Secured to the top of block 12 are a pair of parallel
plates 20 (Figs. 1, 5, and 6) constituting the stationary arcing
contact. The plates 20 are held by, and swingable about, a bolt
21 threaded into block 12. Block 12 also carries a stationary
post 22 from which headed pins 23 project through the holes in
plates 20. Compression springs 24 surround pins 23 and seat
against the heads of the pins and the plates 20 so as to constantly
urge the plates toward each other.
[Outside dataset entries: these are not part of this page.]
open InfDivGlue in
/-- Settles `stmt-AtomisticToContinuum-9117` (exact signature of the route decl
`LevyMassCondensation`): the glue `GridInfDivCoherence → LevyNegativeMoment →
ScatteringLengthFinite → GridAverageCondensate → PeriodicBEC` of route `BECInfDivCoherence`
(discrete Lévy–Khintchine bookkeeping on the `η`-grid, kinetic short-distance bound, AM–GM, and the
Dyson–LSSY energy ceiling; see the module docstring). [folklore] -/
theorem levyMassCondensation_proof :
    Summit.AtomisticToContinuum.BoseEinsteinCondensation.Theses.BECInfDivCoherence.LevyMassCondensation := by
  -- the elementary inequality `-log x ≤ 2 (1 - x)` on `[1/2, 1]`
  have neg_log_le_two_mul_one_sub : ∀ {x : ℝ}, 1 / 2 ≤ x → x ≤ 1 →
      -Real.log x ≤ 2 * (1 - x) := by
    intro x hx hx1
    have hx0 : 0 < x := by linarith
    have h1 := Real.one_sub_inv_le_log_of_pos hx0
    have h2 : x⁻¹ - 1 ≤ 2 * (1 - x) := by
      rw [inv_eq_one_div, div_sub_one hx0.ne', div_le_iff₀ hx0]
      nlinarith
    linarith
  unfold Theses.BECInfDivCoherence.LevyMassCondensation
  intro h1 h2 _ h4 v hv
  obtain ⟨R₀, hR₀⟩ := hv.2
  -- a positive range bound
  set R : ℝ := max R₀ 1 with hRdef
  have hR : 0 < R := lt_max_of_lt_right one_pos
  have hvR : ∀ r, R < r → v r = 0 := fun r hr => hR₀ r ((le_max_left _ _).trans_lt hr)
  obtain ⟨η, hη, ρ₁, hρ₁, H1⟩ := h1 v hv
  obtain ⟨C, ρ₂, hρ₂, H2⟩ := h2 v hv η hη
  obtain ⟨ρ₃, hρ₃, H3⟩ := periodicGroundStateEnergy_le_uniform hR
  -- constants
  set Λ : ℝ := Real.pi ^ 2 + C with hΛ
  set c : ℝ := Real.exp (-Λ) / 2 with hc
  have hcpos : 0 < c := by positivity
  set κ : ℝ := min (1 / 2) (min (1 / (8 * η ^ 2)) (c / (2 * η ^ 2))) with hκ
  have hκpos : 0 < κ := by positivity
  have hκ1 : κ ≤ 1 / 2 := min_le_left _ _
  have hκ2 : κ ≤ 1 / (8 * η ^ 2) := (min_le_right _ _).trans (min_le_left _ _)
  have hκ3 : κ ≤ c / (2 * η ^ 2) := (min_le_right _ _).trans (min_le_right _ _)
  set ρ₄ : ℝ := κ / (16 * Real.pi * R) with hρ₄
  have hρ₄pos : 0 < ρ₄ := by positivity
  refine ⟨min (min ρ₁ ρ₂) (min ρ₃ ρ₄), by positivity, fun ρ hρ hρlt => ?_⟩
  have hρ1 : ρ < ρ₁ := hρlt.trans_le ((min_le_left _ _).trans (min_le_left _ _))
  have hρ2 : ρ < ρ₂ := hρlt.trans_le ((min_le_left _ _).trans (min_le_right _ _))
  have hρ3 : ρ < ρ₃ := hρlt.trans_le ((min_le_right _ _).trans (min_le_left _ _))
  have hρ4 : ρ < ρ₄ := hρlt.trans_le ((min_le_right _ _).trans (min_le_right _ _))
  -- the energy per particle `e = 16πRρ < κ`
  set e : ℝ := 16 * Real.pi * R * ρ with he
  have hepos : 0 ≤ e := by positivity
  have heκ : e < κ := by
    rw [he, hρ₄] at *
    have : 16 * Real.pi * R * ρ < 16 * Real.pi * R * (κ / (16 * Real.pi * R)) :=
      mul_lt_mul_of_pos_left hρ4 (by positivity)
    rwa [mul_div_cancel₀ _ (by positivity : (16 * Real.pi * R : ℝ) ≠ 0)] at this
  refine ⟨c, hcpos, ?_⟩
  have hNκ : ∀ᶠ N : ℕ in atTop, (1 : ℝ) / N ≤ κ :=
    tendsto_one_div_atTop_nhds_zero_nat.eventually (eventually_le_nhds hκpos)
  filter_upwards [H1 ρ hρ hρ1, H2 ρ hρ hρ2, H3 ρ hρ hρ3, eventually_ge_atTop 2, hNκ,
    (tendsto_sideLength_atTop hρ).eventually_ge_atTop (3 * η)] with N hN1 hN2 hN3 hN2le hNκ' hL3η
  have hN0 : 0 < N := by omega
  have hNpos : (0 : ℝ) < N := by exact_mod_cast hN0
  have hE0 : periodicGroundStateEnergy v N (sideLength ρ N) ≤ ENNReal.ofReal (e * N) := by
    have := hN3 v hvR; rwa [he]
  have hLpos : 0 < sideLength ρ N := by
    unfold sideLength; exact Real.rpow_pos_of_pos (div_pos hNpos hρ) _
  have heN : e + 1 / N ≤ 2 * κ := by linarith
  clear hN3 H1 H2 H3
  generalize sideLength ρ N = L at hN1 hN2 hE0 hLpos hL3η ⊢
  -- the grid size `m = ⌊L/η⌋ ≥ 3` and spacing `h = L/m ≤ 2η`
  have hm3 : 3 ≤ ⌊L / η⌋₊ := Nat.le_floor (by rw [Nat.cast_ofNat, le_div_iff₀ hη]; linarith)
  have hmlt : L / η < ⌊L / η⌋₊ + 1 := Nat.lt_floor_add_one _
  dsimp only at hN1 hN2
  generalize hmdef : ⌊L / η⌋₊ = m at hN1 hN2 hm3 hmlt
  haveI : NeZero m := ⟨by omega⟩
  have hm2 : 2 ≤ m := by omega
  have hm0 : 0 < m := by omega
  have hmpos : (0 : ℝ) < m := by exact_mod_cast hm0
  have hm3r : (3 : ℝ) ≤ m := by exact_mod_cast hm3
  set h : ℝ := L / m with hh
  have hhpos : 0 < h := div_pos hLpos hmpos
  have hhm : h * m = L := div_mul_cancel₀ _ hmpos.ne'
  have hh2 : h ≤ 2 * η := by
    rw [hh, div_le_iff₀ hmpos]
    rw [div_lt_iff₀ hη] at hmlt
    nlinarith
  have hh2sq : h ^ 2 ≤ 4 * η ^ 2 := by nlinarith
  set ε : ℝ := h ^ 2 / (6 * (m : ℝ) ^ 3) with hεdef
  have hεpos : 0 < ε := by positivity
  obtain ⟨δ₁, hδ₁, H1'⟩ := hN1 ε hεpos
  obtain ⟨δ₂, hδ₂, H2'⟩ := hN2
  refine ⟨min (min δ₁ δ₂) 1, lt_min (lt_min hδ₁ hδ₂) one_pos, fun Ψ hΨ => ?_⟩
  have hΨ1 : periodicEnergy v Ψ ≤ periodicGroundStateEnergy v N L + δ₁ :=
    hΨ.trans (add_le_add le_rfl ((min_le_left _ _).trans (min_le_left _ _)))
  have hΨ2 : periodicEnergy v Ψ ≤ periodicGroundStateEnergy v N L + δ₂ :=
    hΨ.trans (add_le_add le_rfl ((min_le_left _ _).trans (min_le_right _ _)))
  -- kinetic energy `≤ eN + 1`
  set T : ℝ := e * N + 1 with hT
  have hTpos : 0 ≤ T := by positivity
  have hkin : (∫⁻ X in cellN N L, kineticDensity Ψ.ψ X) ≤ ENNReal.ofReal T :=
    calc (∫⁻ X in cellN N L, kineticDensity Ψ.ψ X) ≤ periodicEnergy v Ψ :=
          lintegral_kineticDensity_le_periodicEnergy v Ψ
      _ ≤ periodicGroundStateEnergy v N L + min (min δ₁ δ₂) 1 := hΨ
      _ ≤ ENNReal.ofReal (e * N) + 1 := add_le_add hE0 (min_le_right _ _)
      _ = ENNReal.ofReal T := by
          rw [hT, ENNReal.ofReal_add (by positivity) zero_le_one, ENNReal.ofReal_one]
  -- a particle with kinetic energy `≤ T/N = e + 1/N`
  obtain ⟨i, hi⟩ := exists_particle_kinetic_le Ψ hN0 hkin
  have hTN : ENNReal.ofReal T / N = ENNReal.ofReal (e + 1 / N) := by
    rw [hT, show e + 1 / N = (e * N + 1) / N by field_simp, ENNReal.ofReal_div_of_pos hNpos,
      ENNReal.ofReal_natCast]
  rw [hTN] at hi
  set τ : Fin 3 → ℝ≥0∞ := fun k => ∫⁻ X in cellN N L,
    (‖fderiv ℝ Ψ.ψ X (Pi.single i (EuclideanSpace.single k (1 : ℝ)))‖₊ : ℝ≥0∞) ^ 2 with hτdef
  have hτfin : ∀ k, τ k ≠ ⊤ := fun k =>
    ne_top_of_le_ne_top ENNReal.ofReal_ne_top
      ((Finset.single_le_sum (f := τ) (fun _ _ => zero_le) (Finset.mem_univ k)).trans hi)
  have hτsum : ∑ k, (τ k).toReal ≤ e + 1 / N := by
    rw [← ENNReal.toReal_sum fun k _ => hτfin k]
    exact ENNReal.toReal_le_of_le_ofReal (by positivity) hi
  have hτle : ∀ k, (τ k).toReal ≤ e + 1 / N := fun k =>
    (Finset.single_le_sum (f := fun k => (τ k).toReal) (fun _ _ => ENNReal.toReal_nonneg)
      (Finset.mem_univ k)).trans hτsum
  -- the translation coherence of particle `i`
  set G : Space → ℝ := fun r =>
    (∫ X in cellN N L, conj (Ψ.ψ (Function.update X i (X i + r))) * Ψ.ψ X).re with hGdef
  have hG0 : G 0 = 1 := coh_zero Ψ i
  have hGle : ∀ r, G r ≤ 1 := fun r => coh_le_one hLpos Ψ i r
  have hGper : ∀ (r : Space) (k : Fin 3), G (r + EuclideanSpace.single k L) = G r :=
    fun r k => coh_add_single Ψ i r k
  have hGtrans : ∀ (k : Fin 3) (s : ℝ),
      1 - G (s • EuclideanSpace.single k 1) ≤ s ^ 2 / 2 * (τ k).toReal :=
    fun k s => one_sub_coh_le hLpos Ψ i k s (hτfin k)
  -- the two crux inputs for this particle
  set F : (Fin 3 → Fin m) → ℝ := fun j =>
    Real.log (G (latticeVec h fun k => ((j k : ℕ) : ℤ))) with hFdef
  set ν : (Fin 3 → Fin m) → ℝ := fun q =>
    (∑ j : Fin 3 → Fin m, F j *
      Real.cos (2 * Real.pi * (∑ k, ((q k : ℕ) : ℝ) * ((j k : ℕ) : ℝ)) / m)) / (m : ℝ) ^ 3 with hνdef
  have H1i : (∀ r, 0 < G r) ∧ ∀ q : Fin 3 → Fin m, (∃ k, (q k : ℕ) ≠ 0) → -ε ≤ ν q := H1' Ψ hΨ1 i
  have H2i : (∑ q : Fin 3 → Fin m with (∃ k, (q k : ℕ) ≠ 0), max (ν q) 0 /
      (2 * Real.pi / L * Real.sqrt (∑ k, ((min (q k : ℕ) (m - (q k : ℕ)) : ℕ) : ℝ) ^ 2))) ≤ C :=
    H2' Ψ hΨ2 i
  obtain ⟨hGpos, hνε⟩ := H1i
  have h4i : ENNReal.ofReal (N * (∑ j : Fin 3 → Fin m, G (latticeVec h fun k => ((j k : ℕ) : ℤ))) /
      (m : ℝ) ^ 3 - T * h ^ 2 / (4 * Real.pi ^ 2)) ≤ condensateOccupation N L Ψ.ψ :=
    h4 N m L T hLpos hm0 hTpos Ψ hkin i
  clear_value G τ
  -- the grid nodes `± h e_a` and the values `F 0 = 0`, `F (±e_a) = log G(±h e_a)`
  have hF0 : F 0 = 0 := by
    have h0 : (latticeVec h fun k => (((0 : Fin 3 → Fin m) k : ℕ) : ℤ)) = 0 := by
      rw [← latticeVec_zero h]; congr 1
    show Real.log (G (latticeVec h fun k => (((0 : Fin 3 → Fin m) k : ℕ) : ℤ))) = 0
    rw [h0, hG0, Real.log_one]
  have hF1 : ∀ a : Fin 3, F (Pi.single a 1) = Real.log (G (h • EuclideanSpace.single a 1)) := by
    intro a
    show Real.log (G (latticeVec h fun k => (((Pi.single a (1 : Fin m) : Fin 3 → Fin m) k : ℕ) : ℤ))) = _
    rw [latticeVec_single_one hm2 h a]
  have hF2 : ∀ a : Fin 3, F (Pi.single a (-1)) = Real.log (G ((-h) • EuclideanSpace.single a 1)) := by
    intro a
    show Real.log (G (latticeVec h fun k => (((Pi.single a (-1 : Fin m) : Fin 3 → Fin m) k : ℕ) : ℤ))) = _
    rw [latticeVec_single_neg_one hm2 h a, hhm, hGper]
  -- `-log G(±h e_a) ≤ h² τ_a` (translation bound + `-log x ≤ 2(1-x)` on `[1/2,1]`)
  have heN0 : 0 ≤ e + 1 / N := by positivity
  have hsmall : h ^ 2 / 2 * (e + 1 / N) ≤ 1 / 2 := by
    have h8 : 8 * η ^ 2 * κ ≤ 1 := by
      rw [le_div_iff₀ (by positivity)] at hκ2; linarith only [hκ2]
    calc h ^ 2 / 2 * (e + 1 / N) ≤ (4 * η ^ 2) / 2 * (2 * κ) := by gcongr
      _ = (8 * η ^ 2 * κ) / 2 := by ring
      _ ≤ 1 / 2 := by linarith only [h8]
  have hlog : ∀ (a : Fin 3) (s : ℝ), s ^ 2 = h ^ 2 →
      -Real.log (G (s • EuclideanSpace.single a 1)) ≤ h ^ 2 * (τ a).toReal := by
    intro a s hs
    have h1' := hGtrans a s
    rw [hs] at h1'
    have hτa := hτle a
    have hτ0 : 0 ≤ (τ a).toReal := ENNReal.toReal_nonneg
    have hGhalf : 1 / 2 ≤ G (s • EuclideanSpace.single a 1) := by
      have : h ^ 2 / 2 * (τ a).toReal ≤ h ^ 2 / 2 * (e + 1 / N) :=
        mul_le_mul_of_nonneg_left hτa (by positivity)
      linarith only [h1', this, hsmall]
    have h2' := neg_log_le_two_mul_one_sub hGhalf (hGle _)
    linarith only [h1', h2']
  -- the discrete f-sum: `Σ_q ν_q λ_q ≤ h² (e + 1/N)`
  have hA : ∑ q : Fin 3 → Fin m, ν q * (∑ a, (1 - Real.cos (2 * Real.pi * ((q a : ℕ) : ℝ) / m))) ≤
      h ^ 2 * (e + 1 / N) := by
    change ∑ q : Fin 3 → Fin m, (∑ j : Fin 3 → Fin m, F j *
      Real.cos (2 * Real.pi * (∑ k, ((q k : ℕ) : ℝ) * ((j k : ℕ) : ℝ)) / m)) / (m : ℝ) ^ 3 *
      (∑ a, (1 - Real.cos (2 * Real.pi * ((q a : ℕ) : ℝ) / m))) ≤ _
    rw [levyWeight_fsum hm2 F, hF0, mul_zero, zero_sub, neg_le]
    have hterm : ∀ a : Fin 3, -((F (Pi.single a 1) + F (Pi.single a (-1))) / 2) ≤
        h ^ 2 * (τ a).toReal := by
      intro a
      rw [hF1, hF2]
      have h1' := hlog a h rfl
      have h2' := hlog a (-h) (by ring)
      linarith only [h1', h2']
    calc -(h ^ 2 * (e + 1 / N)) ≤ -(h ^ 2 * ∑ a, (τ a).toReal) := by
          have := mul_le_mul_of_nonneg_left hτsum (sq_nonneg h); linarith only [this]
      _ = ∑ a : Fin 3, -(h ^ 2 * (τ a).toReal) := by rw [Finset.mul_sum, Finset.sum_neg_distrib]
      _ ≤ ∑ a : Fin 3, (F (Pi.single a 1) + F (Pi.single a (-1))) / 2 :=
          Finset.sum_le_sum fun a _ => by linarith only [hterm a]
  -- the Lévy mass bound `Σ_{q≠0} ν⁺_q ≤ Λ`
  have hmass : (∑ q : Fin 3 → Fin m with (∃ k, (q k : ℕ) ≠ 0), max (ν q) 0) ≤ Λ := by
    have hb := levyMass_le hm2 hLpos ν hεpos.le hνε hA H2i
    refine hb.trans ?_
    have h6 : 6 * ε * (m : ℝ) ^ 3 = h ^ 2 := by rw [hεdef]; field_simp
    rw [h6, ← hh]
    have hre : Real.pi ^ 2 / (2 * h ^ 2) * (h ^ 2 * (e + 1 / N) + h ^ 2) =
        Real.pi ^ 2 / 2 * (e + 1 / N + 1) := by
      field_simp
    rw [hre, hΛ]
    have hπ2 : Real.pi ^ 2 / 2 * (e + 1 / N + 1) ≤ Real.pi ^ 2 / 2 * 2 :=
      mul_le_mul_of_nonneg_left (by linarith only [heN, hκ1]) (by positivity)
    linarith only [hπ2]
  -- `ν 0 ≥ -Λ` (total Lévy weight is `F 0 = 0`)
  have hsumν : ∑ q : Fin 3 → Fin m, ν q = F 0 := sum_levyWeight F
  have hν0 : -Λ ≤ ν 0 := by
    have hsplit := sum_eq_zero_add_sum_filter ν
    rw [hsumν, hF0] at hsplit
    have hle : (∑ q : Fin 3 → Fin m with (∃ k, (q k : ℕ) ≠ 0), ν q) ≤
        ∑ q : Fin 3 → Fin m with (∃ k, (q k : ℕ) ≠ 0), max (ν q) 0 :=
      Finset.sum_le_sum fun q _ => le_max_left _ _
    linarith only [hsplit, hle, hmass]
  -- the mean of `F` over the grid is `ν 0`
  have hmean : (∑ j : Fin 3 → Fin m, F j) / (m : ℝ) ^ 3 = ν 0 := by
    simp only [hνdef]
    congr 1
    refine Finset.sum_congr rfl fun j _ => ?_
    simp
  -- Jensen: grid average of `G` is at least `exp(ν 0) ≥ exp(-Λ) = 2c`
  have havg : 2 * c ≤ (∑ j : Fin 3 → Fin m, G (latticeVec h fun k => ((j k : ℕ) : ℤ))) / (m : ℝ) ^ 3 := by
    have hJ := exp_mean_log_le_mean (fun j : Fin 3 → Fin m => G (latticeVec h fun k => ((j k : ℕ) : ℤ)))
      (fun j => hGpos _)
    have hcard : (Fintype.card (Fin 3 → Fin m) : ℝ) = (m : ℝ) ^ 3 := by
      rw [Fintype.card_fun, Fintype.card_fin, Fintype.card_fin, Nat.cast_pow]
    rw [hcard] at hJ
    have hmean' : (∑ j : Fin 3 → Fin m, Real.log (G (latticeVec h fun k => ((j k : ℕ) : ℤ)))) /
        (m : ℝ) ^ 3 = ν 0 := hmean
    rw [hmean'] at hJ
    calc 2 * c = Real.exp (-Λ) := by rw [hc]; ring
      _ ≤ Real.exp (ν 0) := Real.exp_le_exp.2 hν0
      _ ≤ _ := hJ
  -- `GridAverageCondensate` and the error term `T h²/(4π²) ≤ c N`
  refine le_trans (ENNReal.ofReal_le_ofReal ?_) h4i
  have hπ : 1 ≤ Real.pi ^ 2 := one_le_pow₀ (by linarith only [Real.pi_gt_three])
  have hκc : 2 * κ * η ^ 2 ≤ c := by
    rw [le_div_iff₀ (by positivity)] at hκ3; linarith only [hκ3]
  have hTerr : T * h ^ 2 / (4 * Real.pi ^ 2) ≤ c * N := by
    have hTh : 0 ≤ T * h ^ 2 := by positivity
    calc T * h ^ 2 / (4 * Real.pi ^ 2) ≤ T * h ^ 2 / 4 :=
          div_le_div_of_nonneg_left hTh (by norm_num) (by linarith only [hπ])
      _ ≤ T * η ^ 2 := by
          have := mul_le_mul_of_nonneg_left hh2sq hTpos; linarith only [this]
      _ = N * ((e + 1 / N) * η ^ 2) := by rw [hT]; field_simp
      _ ≤ N * (2 * κ * η ^ 2) := by gcongr
      _ ≤ N * c := by gcongr
      _ = c * N := mul_comm _ _
  have hmain := mul_le_mul_of_nonneg_left havg hNpos.le
  rw [mul_div_assoc]
  linarith only [hmain, hTerr]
At its end opposite bolt 21,
each plate is formed with a ridge-like protuberance 25, the two
protuberances opposing each other. That end of each plate 20 is
also formed with an arc-guiding tail 26 having an angled edge 27
which diverges from an angled edge 28 of the movable arcing
contact. As an arc moves upwardly along these diverging edges it
is lengthened and hence more easily extinguished.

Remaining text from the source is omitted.